Gibbard’s laboratory lies within a jumble of buildings behind the stately lines of Downing College. His office is upstairs. “It’s fine to say it’s a tip,” he said. Shelves are crammed with files and books, piles of paper covered the work surfaces and a toy woolly mammoth looks down from a precarious perch above the sink. Gibbard is dressed in black hiking shorts and sandals, and his grey hair sticks out to form a sort of halo around his head. At university in Sheffield he was a few years ahead of Zalasiewicz though they didn’t know each other then, meeting later and becoming friends while working on East Anglian ice sheets. Both speak warmly of the other and it was Gibbard who, as SQS chair, asked Zalasiewicz to form the Anthropocene Working Group.

The media spotlight rarely falls on stratigraphers. Society tends to leave them to work quietly on events that took place hundreds of millions of years ago.
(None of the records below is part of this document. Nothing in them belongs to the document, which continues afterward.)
import Summits.QuantumFields.YangMills.Theorems.UnitScaleTiltProp7DivRecoveryAssemblyCore
import Summits.QuantumFields.YangMills.Theorems.UnitScaleTiltProp7TwistedIntertwiningRows
import Summits.QuantumFields.YangMills.Theorems.UnitScaleTiltProp7DivRecoveryForm
import HarnessLib

/-!
# Prop. 7 on T³ — lane II (B7-MEMBER-CORE): the (REC) core row AT THE MEMBER, `T := Q_k(W)` (the comb averaging of record)

Route `UnitScaleTilt`, crux `MinimiserStabilityRegPr` (stmt-QuantumFields-19200), E′ growth side, lane II «divergence recovery at the curved regular member».
✓`Prop7DivRecoveryAssemblyCore.norm_sq_le_rows_H1` (B7-CORE §5) instantiated at the member's letters: `S :=` gauge parameters `SiteL2K`, `E :=` one-forms `BondL2K`,
`D := DL2 W` (`D† = DstarL2 W`, ✓`adjoint_DL2`), `Q′ := QprimeCombL2 W`, projector `RcombL2 W` (✓`RcombL2_isSymmetric`∕`RcombL2_idem`∕✓`inner_covLapSite_eq_of_ker` give the
two orthogonality hypotheses), `T := √((c₀∕cB)ℓ³)·Qkc W` so that `‖T y‖²` IS the resource `a₀⁻¹·AVG` of (REC) and `htube` IS ✓`Prop7TwistedIntertwining.intertwining_rows`'
second conjunct ((B3a), LANE II NAMER WORD №9).  The remaining rows are DISPLAYED hypotheses with named pens: the smooth right inverse `J` with its gradient row ((B2a),
SIGNATURE-0 `exists_smoothRightInverse_QprimeCombL2`), the coarse contraction rows `hGN`∕`hQN`, the `H¹`-row (QH1) of `Qkc`, the cutoff families `Z`∕`ZE` ((B6)), the local
potential rows `hloc`∕`hDφ` ((B8)).

HONEST SCOPE.  One `exact` of the abstract core after unit conversions; nothing of (REC)∕hN06∕hcoS∕E′∕EX∕the crux is proved here; YM₃ on T³ is rung R3 — NOT d = 4, NOT
infinite volume, NOT a mass gap, NOT Clay.
[cite: Balaban1985BackgroundPropagators, (3.8) p.392, (3.10) p.392, (3.19)-(3.26) pp.393-395]
-/

noncomputable section

open scoped InnerProductSpace ComplexConjugate BigOperators Matrix.Norms.L2Operator

namespace Summit.QuantumFields.YangMills.Theorems.Prop7DivRecoveryAssemblyHilbert

open Literature.MathematicalPhysics.QuantumFieldTheory.Balaban1983to89
open Literature.MathematicalPhysics.QuantumFieldTheory.Balaban1983to89.T3ContinuumYM3Torus
open T3LevelShift (bondShift)
open T3PrintedRegularOrbits (sites_eq)
open T3SectALandauChart (bgUnits)
open B7Eq78Linearization (conjR)
open B7Prop1Explicit (U1)
open B11Eq103H1Complex (SiteL2K BondL2K)
open Summit.QuantumFields.YangMills.Theorems.Prop7SymAvgGL (descendToGL)
open Summit.QuantumFields.YangMills.Theorems.Prop7SectET3Transport (periodsT3)
open Summit.QuantumFields.YangMills.Theorems.Prop7SectET3HilbertLetters (W₂ DL2 DstarL2 covLapSite adjoint_DL2)
open Summit.QuantumFields.YangMills.Theorems.Prop7SectET3CombLetters (Qkc)
open Summit.QuantumFields.YangMills.Theorems.Prop7QprimeCombL2 (QprimeCombL2 RcombL2 RcombL2_isSymmetric RcombL2_idem)
open Summit.QuantumFields.YangMills.Theorems.Prop7DivRecoveryForm (inner_covLapSite_eq_of_ker inner_self_of_isSymmetric_idem)
open Summit.QuantumFields.YangMills.Theorems.Prop7DivRecoveryAssemblyCore (norm_sq_le_rows_H1)

variable (c₀ cB : ℕ → ℝ) [hc₀ : ∀ L : ℕ, Fact (0 < c₀ L)] [hcB : ∀ L : ℕ, Fact (0 < cB L)]

/-- ★★★ **(B7-MEMBER-CORE) THE (REC) CORE ROW AT THE MEMBER, `T := Q_k(W)`.**  For a member `W` of the family at levels `n < K` (`ℓ = L^{K−n}`) and a one-form `y`:
with `v := D*_W y`, `g := v − R_W v`, the coarse currencies `Gc w := c₀ℓ³·Σ_c ‖Ad(Ū(c)) w(c₊) − w(c₋)‖²` (`Ū := descendToGL … (bgUnits W)`, (B3)'s transporter) and
`Nc w := c₀ℓ³·Σ_y ‖w y‖²`, and the displayed rows — (B3a) `h3a` (✓`intertwining_rows`' second conjunct VERBATIM), the coarse contractions `hGN`, `hQN`, the smooth right
inverse `J` ((B2a): `hQJ`, `hJrow`), the `H¹`-row (QH1) `hQH1` of the comb averaging, the cutoffs (B6) `hZ`∕`hZE`, the local potentials (B8) `hloc`∕`hDφ` —
`‖g‖² ≤ 288κ²CJ·((c₀∕cB)ℓ³‖Qkc W y‖²) + 288κ²CJ·B·(‖Σ ZE_i r_i‖² + ‖Σ (D(Z_iφ_i) − ZE_i(Dφ_i))‖²) + 288κ²CJ·B′·(H(Σ ZE_i r_i) + H(Σ (D(Z_iφ_i) − ZE_i(Dφ_i))))`
`      + 48κ²(CJ·(c₀∕cB)C3 + CJ′·CN)·e²·‖Σ Z_iφ_i‖² + 3‖Σ (Δ_W(Z_iφ_i) − Z_i(Δ_Wφ_i))‖² + 3‖Σ Z_iκ_i‖²`, `κ² = CJ·CG·CN + CJ′·CN·e² + 1` — the first term IS `a₀⁻¹·AVG`.
[cite: Balaban1985BackgroundPropagators, (3.10) p.392, (3.19)-(3.26) pp.393-395] -/
theorem member_core_row (F : T3Family) (n K : ℕ) (hnK : n < K) (e : ℝ)
    (W : GaugeField (F.P K) 0 (Matrix.specialUnitaryGroup (Fin 2) ℂ))
    {C3 : ℝ}
    (h3a : ∀ l : SiteL2K ℂ 3 (periodsT3 F K) (c₀ F.L) W₂,
      cB F.L * ∑ c : PBond (F.P K) (K - n), ‖conjR (descendToGL F n K hnK.le (bgUnits F K W) ((bondShift (sites_eq F n K hnK.le)).symm c))
          (QprimeCombL2 F n K (c₀ F.L) W l (c.src.shift c.dir)) - QprimeCombL2 F n K (c₀ F.L) W l c.src‖ ^ 2
        ≤ 2 * ‖Qkc F n K hnK.le (c₀ F.L) (cB F.L) W (DL2 F n K (c₀ F.L) W l)‖ ^ 2 + C3 * e ^ 2 * ((((F.L : ℝ) ^ (K - n)) ^ 3)⁻¹ * ‖l‖ ^ 2))
    {CG CN : ℝ} (hCG : 0 ≤ CG) (hCN : 0 ≤ CN)
    (hGN : ∀ w : Site (F.P K) (K - n) → Matrix (Fin 2) (Fin 2) ℂ,
      c₀ F.L * ((F.L : ℝ) ^ (K - n)) ^ 3 * ∑ c : PBond (F.P K) (K - n), ‖conjR (descendToGL F n K hnK.le (bgUnits F K W) ((bondShift (sites_eq F n K hnK.le)).symm c))
          (w (c.src.shift c.dir)) - w c.src‖ ^ 2
        ≤ CG * (c₀ F.L * ((F.L : ℝ) ^ (K - n)) ^ 3 * ∑ y : Site (F.P K) (K - n), ‖w y‖ ^ 2))
    (hQN : ∀ μ : SiteL2K ℂ 3 (periodsT3 F K) (c₀ F.L) W₂,
      c₀ F.L * ((F.L : ℝ) ^ (K - n)) ^ 3 * ∑ y : Site (F.P K) (K - n), ‖QprimeCombL2 F n K (c₀ F.L) W μ y‖ ^ 2 ≤ CN * ‖μ‖ ^ 2)
    (J : (Site (F.P K) (K - n) → Matrix (Fin 2) (Fin 2) ℂ) →ₗ[ℂ] SiteL2K ℂ 3 (periodsT3 F K) (c₀ F.L) W₂)
    (hQJ : ∀ w, QprimeCombL2 F n K (c₀ F.L) W (J w) = w) {CJ CJ' : ℝ} (hCJ : 0 ≤ CJ) (hCJ' : 0 ≤ CJ')
    (hJrow : ∀ w, ‖DL2 F n K (c₀ F.L) W (J w)‖ ^ 2
      ≤ CJ * (c₀ F.L * ((F.L : ℝ) ^ (K - n)) ^ 3 * ∑ c : PBond (F.P K) (K - n), ‖conjR (descendToGL F n K hnK.le (bgUnits F K W) ((bondShift (sites_eq F n K hnK.le)).symm c))
          (w (c.src.shift c.dir)) - w c.src‖ ^ 2)
        + CJ' * e ^ 2 * (c₀ F.L * ((F.L : ℝ) ^ (K - n)) ^ 3 * ∑ y : Site (F.P K) (K - n), ‖w y‖ ^ 2))
    (H : BondL2K ℂ 3 (periodsT3 F K) (c₀ F.L) W₂ → ℝ) {B B' : ℝ}
    (hQH1 : ∀ f : BondL2K ℂ 3 (periodsT3 F K) (c₀ F.L) W₂,
      (c₀ F.L / cB F.L) * ((F.L : ℝ) ^ (K - n)) ^ 3 * ‖Qkc F n K hnK.le (c₀ F.L) (cB F.L) W f‖ ^ 2 ≤ B * ‖f‖ ^ 2 + B' * H f)
    {ι : Type*} [Fintype ι]
    (Z : ι → SiteL2K ℂ 3 (periodsT3 F K) (c₀ F.L) W₂ →ₗ[ℂ] SiteL2K ℂ 3 (periodsT3 F K) (c₀ F.L) W₂) (hZ : ∀ s, ∑ i, Z i s = s)
    (ZE : ι → BondL2K ℂ 3 (periodsT3 F K) (c₀ F.L) W₂ →ₗ[ℂ] BondL2K ℂ 3 (periodsT3 F K) (c₀ F.L) W₂) (hZE : ∀ f, ∑ i, ZE i f = f)
    (y : BondL2K ℂ 3 (periodsT3 F K) (c₀ F.L) W₂) (φ κs : ι → SiteL2K ℂ 3 (periodsT3 F K) (c₀ F.L) W₂)
    (hloc : ∀ i, Z i (DstarL2 F n K (c₀ F.L) W y) = Z i (covLapSite F n K (c₀ F.L) W (φ i)) + Z i (κs i))
    (r : ι → BondL2K ℂ 3 (periodsT3 F K) (c₀ F.L) W₂) (hDφ : ∀ i, ZE i (DL2 F n K (c₀ F.L) W (φ i)) = ZE i y - ZE i (r i)) :
    ‖DstarL2 F n K (c₀ F.L) W y - RcombL2 F n K (c₀ F.L) W (DstarL2 F n K (c₀ F.L) W y)‖ ^ 2
      ≤ 288 * (CJ * CG * CN + CJ' * CN * e ^ 2 + 1) * CJ * ((c₀ F.L / cB F.L) * ((F.L : ℝ) ^ (K - n)) ^ 3 * ‖Qkc F n K hnK.le (c₀ F.L) (cB F.L) W y‖ ^ 2)
        + 288 * (CJ * CG * CN + CJ' * CN * e ^ 2 + 1) * CJ * B
            * (‖∑ i, ZE i (r i)‖ ^ 2 + ‖∑ i, (DL2 F n K (c₀ F.L) W (Z i (φ i)) - ZE i (DL2 F n K (c₀ F.L) W (φ i)))‖ ^ 2)
        + 288 * (CJ * CG * CN + CJ' * CN * e ^ 2 + 1) * CJ * B'
            * (H (∑ i, ZE i (r i)) + H (∑ i, (DL2 F n K (c₀ F.L) W (Z i (φ i)) - ZE i (DL2 F n K (c₀ F.L) W (φ i)))))
        + 48 * (CJ * CG * CN + CJ' * CN * e ^ 2 + 1) * (CJ * ((c₀ F.L / cB F.L) * C3) + CJ' * CN) * e ^ 2 * ‖∑ i, Z i (φ i)‖ ^ 2
        + 3 * ‖∑ i, (covLapSite F n K (c₀ F.L) W (Z i (φ i)) - Z i (covLapSite F n K (c₀ F.L) W (φ i)))‖ ^ 2
        + 3 * ‖∑ i, Z i (κs i)‖ ^ 2 := by
  -- positivity of the weights
  have hc : 0 < c₀ F.L := (hc₀ F.L).out
  have hb : 0 < cB F.L := (hcB F.L).out
  have hL0 : (0 : ℝ) < F.L := by have := F.hL.2; exact_mod_cast (show 0 < F.L by omega)
  set ℓ3 : ℝ := ((F.L : ℝ) ^ (K - n)) ^ 3 with hℓ3
  have hℓ3pos : 0 < ℓ3 := by rw [hℓ3]; positivity
  set ρ : ℝ := (c₀ F.L / cB F.L) * ℓ3 with hρ
  have hρpos : 0 < ρ := by rw [hρ]; positivity
  -- the adjoint and the Laplacian letters
  have hadj : LinearMap.adjoint (DL2 F n K (c₀ F.L) W) = DstarL2 F n K (c₀ F.L) W := adjoint_DL2 W
  have hΔ : ∀ s, covLapSite F n K (c₀ F.L) W s = DstarL2 F n K (c₀ F.L) W (DL2 F n K (c₀ F.L) W s) := fun s => rfl
  -- the scaled comb averaging
  set T : BondL2K ℂ 3 (periodsT3 F K) (c₀ F.L) W₂ →ₗ[ℂ] _ := ((Real.sqrt ρ : ℝ) : ℂ) • Qkc F n K hnK.le (c₀ F.L) (cB F.L) W with hT
  have hTnorm : ∀ f, ‖T f‖ ^ 2 = ρ * ‖Qkc F n K hnK.le (c₀ F.L) (cB F.L) W f‖ ^ 2 := fun f => by
    rw [hT, LinearMap.smul_apply, norm_smul, Complex.norm_real, Real.norm_of_nonneg (Real.sqrt_nonneg _), mul_pow, Real.sq_sqrt hρpos.le]
  -- the currencies
  set Gc : (Site (F.P K) (K - n) → Matrix (Fin 2) (Fin 2) ℂ) → ℝ := fun w =>
    c₀ F.L * ℓ3 * ∑ c : PBond (F.P K) (K - n), ‖conjR (descendToGL F n K hnK.le (bgUnits F K W) ((bondShift (sites_eq F n K hnK.le)).symm c))
      (w (c.src.shift c.dir)) - w c.src‖ ^ 2 with hGc
  set Nc : (Site (F.P K) (K - n) → Matrix (Fin 2) (Fin 2) ℂ) → ℝ := fun w => c₀ F.L * ℓ3 * ∑ y : Site (F.P K) (K - n), ‖w y‖ ^ 2 with hNc
  have hNc0 : ∀ w, 0 ≤ Nc w := fun w => by rw [hNc]; positivity
  -- htube from (B3a)
  have htube : ∀ μ : SiteL2K ℂ 3 (periodsT3 F K) (c₀ F.L) W₂,
      Gc (QprimeCombL2 F n K (c₀ F.L) W μ) ≤ 2 * ‖T (DL2 F n K (c₀ F.L) W μ)‖ ^ 2 + (c₀ F.L / cB F.L * C3) * e ^ 2 * ‖μ‖ ^ 2 := by
    intro μ
    have h := h3a μ
    have hmul := mul_le_mul_of_nonneg_left h (show 0 ≤ c₀ F.L / cB F.L * ℓ3 by positivity)
    have hlhs : c₀ F.L / cB F.L * ℓ3 * (cB F.L * ∑ c : PBond (F.P K) (K - n), ‖conjR (descendToGL F n K hnK.le (bgUnits F K W) ((bondShift (sites_eq F n K hnK.le)).symm c))
          (QprimeCombL2 F n K (c₀ F.L) W μ (c.src.shift c.dir)) - QprimeCombL2 F n K (c₀ F.L) W μ c.src‖ ^ 2) = Gc (QprimeCombL2 F n K (c₀ F.L) W μ) := by
      rw [hGc]; field_simp
    have hrhs : c₀ F.L / cB F.L * ℓ3 * (2 * ‖Qkc F n K hnK.le (c₀ F.L) (cB F.L) W (DL2 F n K (c₀ F.L) W μ)‖ ^ 2 + C3 * e ^ 2 * (ℓ3⁻¹ * ‖μ‖ ^ 2))
        = 2 * ‖T (DL2 F n K (c₀ F.L) W μ)‖ ^ 2 + (c₀ F.L / cB F.L * C3) * e ^ 2 * ‖μ‖ ^ 2 := by
      rw [hTnorm, hρ]; field_simp
    rw [hlhs, hrhs] at hmul
    exact hmul
  -- hT' from (QH1)
  have hT' : ∀ f, ‖T f‖ ^ 2 ≤ B * ‖f‖ ^ 2 + B' * H f := fun f => by rw [hTnorm, hρ]; exact hQH1 f
  -- hgv and hg from the projector of record
  have hgv : ‖DstarL2 F n K (c₀ F.L) W y - RcombL2 F n K (c₀ F.L) W (DstarL2 F n K (c₀ F.L) W y)‖ ^ 2
      ≤ RCLike.re ⟪DstarL2 F n K (c₀ F.L) W y - RcombL2 F n K (c₀ F.L) W (DstarL2 F n K (c₀ F.L) W y), DstarL2 F n K (c₀ F.L) W y⟫_ℂ := by
    set v := DstarL2 F n K (c₀ F.L) W y
    set Rp := RcombL2 F n K (c₀ F.L) W
    have hsym : ⟪v, Rp v⟫_ℂ = ((‖Rp v‖ : ℝ) : ℂ) ^ 2 := inner_self_of_isSymmetric_idem Rp (RcombL2_isSymmetric W) (RcombL2_idem W) v
    have h1 : ⟪v - Rp v, v⟫_ℂ = ⟪v - Rp v, v - Rp v⟫_ℂ + ⟪v - Rp v, Rp v⟫_ℂ := by rw [← inner_add_right, sub_add_cancel]
    have h2 : ⟪v - Rp v, Rp v⟫_ℂ = 0 := by
      rw [inner_sub_left, hsym, inner_self_eq_norm_sq_to_K]
      exact sub_eq_zero.mpr (by norm_cast)
    rw [h1, h2, add_zero, inner_self_eq_norm_sq_to_K]
    norm_cast
  have hg : ∀ l, QprimeCombL2 F n K (c₀ F.L) W l = 0 →
      ⟪DstarL2 F n K (c₀ F.L) W y - RcombL2 F n K (c₀ F.L) W (DstarL2 F n K (c₀ F.L) W y),
        LinearMap.adjoint (DL2 F n K (c₀ F.L) W) (DL2 F n K (c₀ F.L) W l)⟫_ℂ = 0 := fun l hl => by
    rw [hadj, ← hΔ, inner_sub_left, inner_covLapSite_eq_of_ker F n K (c₀ F.L) W _ hl, sub_self]
  have hloc' : ∀ i, Z i (DstarL2 F n K (c₀ F.L) W y)
      = Z i (LinearMap.adjoint (DL2 F n K (c₀ F.L) W) (DL2 F n K (c₀ F.L) W (φ i))) + Z i (κs i) := fun i => by
    rw [hadj, ← hΔ]; exact hloc i
  -- the abstract core
  have hcore := norm_sq_le_rows_H1 (DL2 F n K (c₀ F.L) W) (QprimeCombL2 F n K (c₀ F.L) W) J hQJ Gc Nc hCJ hCJ' hCG hCN hNc0 hJrow hGN hQN
    T H hT' htube Z hZ ZE hZE (DstarL2 F n K (c₀ F.L) W y) _ hgv hg φ κs hloc' y r hDφ
  -- read back
  rw [hTnorm y, hadj] at hcore
  simp only [hΔ]
  exact hcore

end Summit.QuantumFields.YangMills.Theorems.Prop7DivRecoveryAssemblyHilbert

end
/-! ## §2 The plain overlap rows of `E(klAnisoFamily J′)·S(trivialMultiplier)` at the flow frame -/

/-- **`hrow′ ≤ T·M/β`, `hcol′ ≤ sectorCount J′ · T·M/β` for `E(klAnisoFamily … K_n klE0 J′)·S(trivialMultiplier)`** under p3's binders, `J′ ≤ n`,
window `4ⁿ·U ≤ 16^{J′}` (p4's `rowSum_/colSum_overlapKernel_eq` with the constant fat symbol). [cite: BenfattoGiulianiMastropietro2006, §2.7 (2.71a)] -/
theorem overlapRows_klAniso_trivial_klEng_flow :
    ∃ T : ℝ, 0 < T ∧
      ∀ (G : GeoConsts) (P : SplitConsts) (R : RenConsts) (Q : EngConsts) (cc : ℝ), R.WF2 → 0 < cc → cc ≤ EngineV8.klEngC₃6 P R →
      ∀ μ ∈ klWindowC, ∀ U : ℝ, 0 < U → U ≤ min (EngineV8.klEngU₀3 P R cc) (1 / (R.Gfr 3 + 1)) →
      ∀ β : ℝ, klBetaMin ≤ β → β ≤ Real.exp (cc / U ^ 2) →
      ∀ (L M : ℕ) [NeZero L] [NeZero M], EngineV8.klEngL₃ β U ≤ L → EngineV8.klEngM₃ β U L ≤ M →
      ∀ n : ℕ, 1 ≤ n → n ≤ nScales β + 1 →
        HistP klPredsV17F2 L M G P Q R β U μ 0 n → FrameOK R U (nScales β) μ (klFlowFrameU L M β U μ n) →
        ∀ J' : ℕ, J' ≤ n → (4 : ℝ) ^ n * U ≤ (16 : ℝ) ^ J' →
        (∀ X'' : SpaceTimeIdx L M × SectorLeg (sectorCount J'), ∑ X' : SpaceTimeIdx L M × SectorLeg 1,
          ‖(sectorAnalysisMatrix L M β (klAnisoFamily L M β μ (klFlowFrameU L M β U μ n) klE0 J') *
            sectorSubMatrix L M β (trivialMultiplier L M)) X'' X'‖ ≤ T * M / β) ∧
        (∀ X' : SpaceTimeIdx L M × SectorLeg 1, ∑ X'' : SpaceTimeIdx L M × SectorLeg (sectorCount J'),
          ‖(sectorAnalysisMatrix L M β (klAnisoFamily L M β μ (klFlowFrameU L M β U μ n) klE0 J') *
            sectorSubMatrix L M β (trivialMultiplier L M)) X'' X'‖ ≤ (sectorCount J' : ℝ) * T * M / β) := by
  obtain ⟨T, hT0, h⟩ := charSum_klAniso_single_klEng_flow
  refine ⟨T, hT0, ?_⟩
  intro G P R Q cc hR2 hcc hcc6 μ hμ U hU hUle β hβmin hβc L M _ _ hL3 hM3 n hn1 hnN hhist hfr J' hJ'n hwin
  have hβ0 : 0 < β := pos_of_klBetaMin_le hβmin
  have hL0 : (0 : ℝ) < L := Nat.cast_pos.2 (Nat.pos_of_ne_zero (NeZero.ne L))
  have hS := h G P R Q cc hR2 hcc hcc6 μ hμ U hU hUle β hβmin hβc L M hL3 hM3 n hn1 hnN hhist hfr J' hJ'n hwin
  set K := klFlowFrameU L M β U μ n with hK
  -- per-label row and column sums
  have hlab : ∀ (ω : Fin (sectorCount J')) (σ c : Fin 2) (x'' x' : SpaceTimeIdx L M),
      (∑ y : SpaceTimeIdx L M, ‖(sectorAnalysisMatrix L M β (klAnisoFamily L M β μ K klE0 J') * sectorSubMatrix L M β (trivialMultiplier L M))
          (x'', ((ω, σ), c)) (y, (((0 : Fin 1), σ), c))‖ ≤ T * M / β) ∧
      (∑ y : SpaceTimeIdx L M, ‖(sectorAnalysisMatrix L M β (klAnisoFamily L M β μ K klE0 J') * sectorSubMatrix L M β (trivialMultiplier L M))
          (y, ((ω, σ), c)) (x', (((0 : Fin 1), σ), c))‖ ≤ T * M / β) := by
    intro ω σ c x'' x'
    have e : 1 / (β * (L : ℝ) ^ 2) * (T * M * (L : ℝ) ^ 2) = T * M / β := by field_simp
    constructor
    · rw [rowSum_overlapKernel_eq hβ0]
      simp only [trivialMultiplier, mul_one]
      rw [← e]
      exact mul_le_mul_of_nonneg_left (hS ω) (by positivity)
    · rw [colSum_overlapKernel_eq hβ0]
      simp only [trivialMultiplier, mul_one]
      rw [← e]
      exact mul_le_mul_of_nonneg_left (hS ω) (by positivity)
  refine ⟨fun X'' => ?_, fun X' => ?_⟩
  · obtain ⟨x'', ⟨⟨ω, σ⟩, c⟩⟩ := X''
    rw [Fintype.sum_prod_type]
    have hinner : ∀ x' : SpaceTimeIdx L M, ∑ ℓ' : SectorLeg 1,
        ‖(sectorAnalysisMatrix L M β (klAnisoFamily L M β μ K klE0 J') * sectorSubMatrix L M β (trivialMultiplier L M)) (x'', ((ω, σ), c)) (x', ℓ')‖ =
        ‖(sectorAnalysisMatrix L M β (klAnisoFamily L M β μ K klE0 J') * sectorSubMatrix L M β (trivialMultiplier L M))
          (x'', ((ω, σ), c)) (x', (((0 : Fin 1), σ), c))‖ := by
      intro x'
      rw [Fintype.sum_prod_type, Fintype.sum_prod_type, Fin.sum_univ_one]
      exact sum_spin_charge_eq_single _ σ c fun σ' c' hne => by
        rw [sectorAnalysis_mul_sectorSub_apply_of_not β _ _ _ _ (fun h' : σ' = σ ∧ c' = c => hne h'), norm_zero]
    simp_rw [hinner]
    exact (hlab ω σ c x'' x'').1
  · obtain ⟨x', ⟨⟨ω', σ⟩, c⟩⟩ := X'
    obtain rfl : ω' = 0 := Subsingleton.elim _ _
    rw [Fintype.sum_prod_type]
    have hinner : ∀ x'' : SpaceTimeIdx L M, ∑ ℓ'' : SectorLeg (sectorCount J'),
        ‖(sectorAnalysisMatrix L M β (klAnisoFamily L M β μ K klE0 J') * sectorSubMatrix L M β (trivialMultiplier L M)) (x'', ℓ'')
          (x', (((0 : Fin 1), σ), c))‖ =
        ∑ ω : Fin (sectorCount J'), ‖(sectorAnalysisMatrix L M β (klAnisoFamily L M β μ K klE0 J') * sectorSubMatrix L M β (trivialMultiplier L M))
          (x'', ((ω, σ), c)) (x', (((0 : Fin 1), σ), c))‖ := by
      intro x''
      rw [Fintype.sum_prod_type, Fintype.sum_prod_type]
      refine sum_congr rfl fun ω _ => ?_
      exact sum_spin_charge_eq_single _ σ c fun σ'' c'' hne => by
        rw [sectorAnalysis_mul_sectorSub_apply_of_not β _ _ _ _ (fun h' : σ = σ'' ∧ c = c'' => hne ⟨h'.1.symm, h'.2.symm⟩), norm_zero]
    simp_rw [hinner]
    rw [sum_comm]
    calc ∑ ω : Fin (sectorCount J'), ∑ x'' : SpaceTimeIdx L M,
          ‖(sectorAnalysisMatrix L M β (klAnisoFamily L M β μ K klE0 J') * sectorSubMatrix L M β (trivialMultiplier L M))
            (x'', ((ω, σ), c)) (x', (((0 : Fin 1), σ), c))‖
        ≤ ∑ _ω : Fin (sectorCount J'), T * M / β := sum_le_sum fun ω _ => (hlab ω σ c x' x').2
      _ = (sectorCount J' : ℝ) * T * M / β := by rw [sum_const, card_univ, Fintype.card_fin, nsmul_eq_mul]; ring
The debate over the Anthropocene has focused unusual attention on them. Gibbard calls it “extraordinary” and “welcome” but worries that the science is being simplified and misrepresented: “In many ways we’ve already lost control and this is exactly like the dinosaur business all over again – the whole thing grossly oversimplified by rocks falling from the sky etcetera, etcetera.”

Crutzen, not himself a geologist, sees the Anthropocene concept as fundamentally interdisciplinary, and while the Working Group is made up predominantly of Earth scientists, it also includes archaeologists, a philosopher, a lawyer and a historian. This makes Gibbard anxious. “However they want to use the term ‘Anthropocene’ in their own disciplines is fine but do they understand the geology? How is the term useful for geologists?” he asked. “That’s the real test of the term: is it useful?”

Stratigraphers worry that the search for evidence of the Anthropocene turns the discipline on its head. Normal practice is for observations of rocks to lead to conclusions about what must have been happening on Earth when those rocks were laid down. With the Anthropocene we know what has been happening, and the stratigraphers are trying to find the geological evidence for it. But a lot of things that may be fundamental in defining the proposed epoch haven’t happened yet. It’s far too soon, for example, for a fossil record to have formed. Indeed, some have argued that a period of 50 years is simply not long enough for any “anthropogenic detrital material” to have formed a geologically useful stratum. Gibbard said: “In many ways, we are just too close to the events to be able to talk usefully about them from a geological perspective. Even the Holocene is very short. It begins 11,700 years ago and that’s nothing, just a tiny period, a blink of the eye. Geologically, even 45 years ago is still ‘now’.”

Nor is it obvious that circumstances warrant a new epoch. “The reason the Holocene is defined as a separate epoch is the presence and activity of humans. Now from my perspective as a geologist I would say you can’t play the card twice, and so that means that what’s been going on to establish the Holocene can’t then be used again to define the Anthropocene.”

Gibbard says that for now he is staying in the Working Group but plans to take a back seat. Despite the problems a lot of good work has come out of the project, he says, but for now he favours the Anthropocene as an informal term – something like Bronze Age or Iron Age – making it part of human rather than Earth history. “Those are cultural terms and they don’t have fixed global boundaries because they are dependent on the migration of people or ideas with time. That might be a better way of using it because obviously in China 5,000 years ago there was industry well before we got on the scene.”

Stan Finney of California State University and chairman of the ICS has published a paper setting out a series of issues to be addressed by the Working Group. He points out, for instance, that other organisms have had far greater, longer-term impacts on the planet that have not been recognised with a formal time unit. Consider the development of photosynthesising vascular land plants that produced great volumes of oxygen for the first time in the atmosphere. Finney writes: “Might the desire to establish the ‘Anthropocene’ as a formal unit be Anthropocentric?”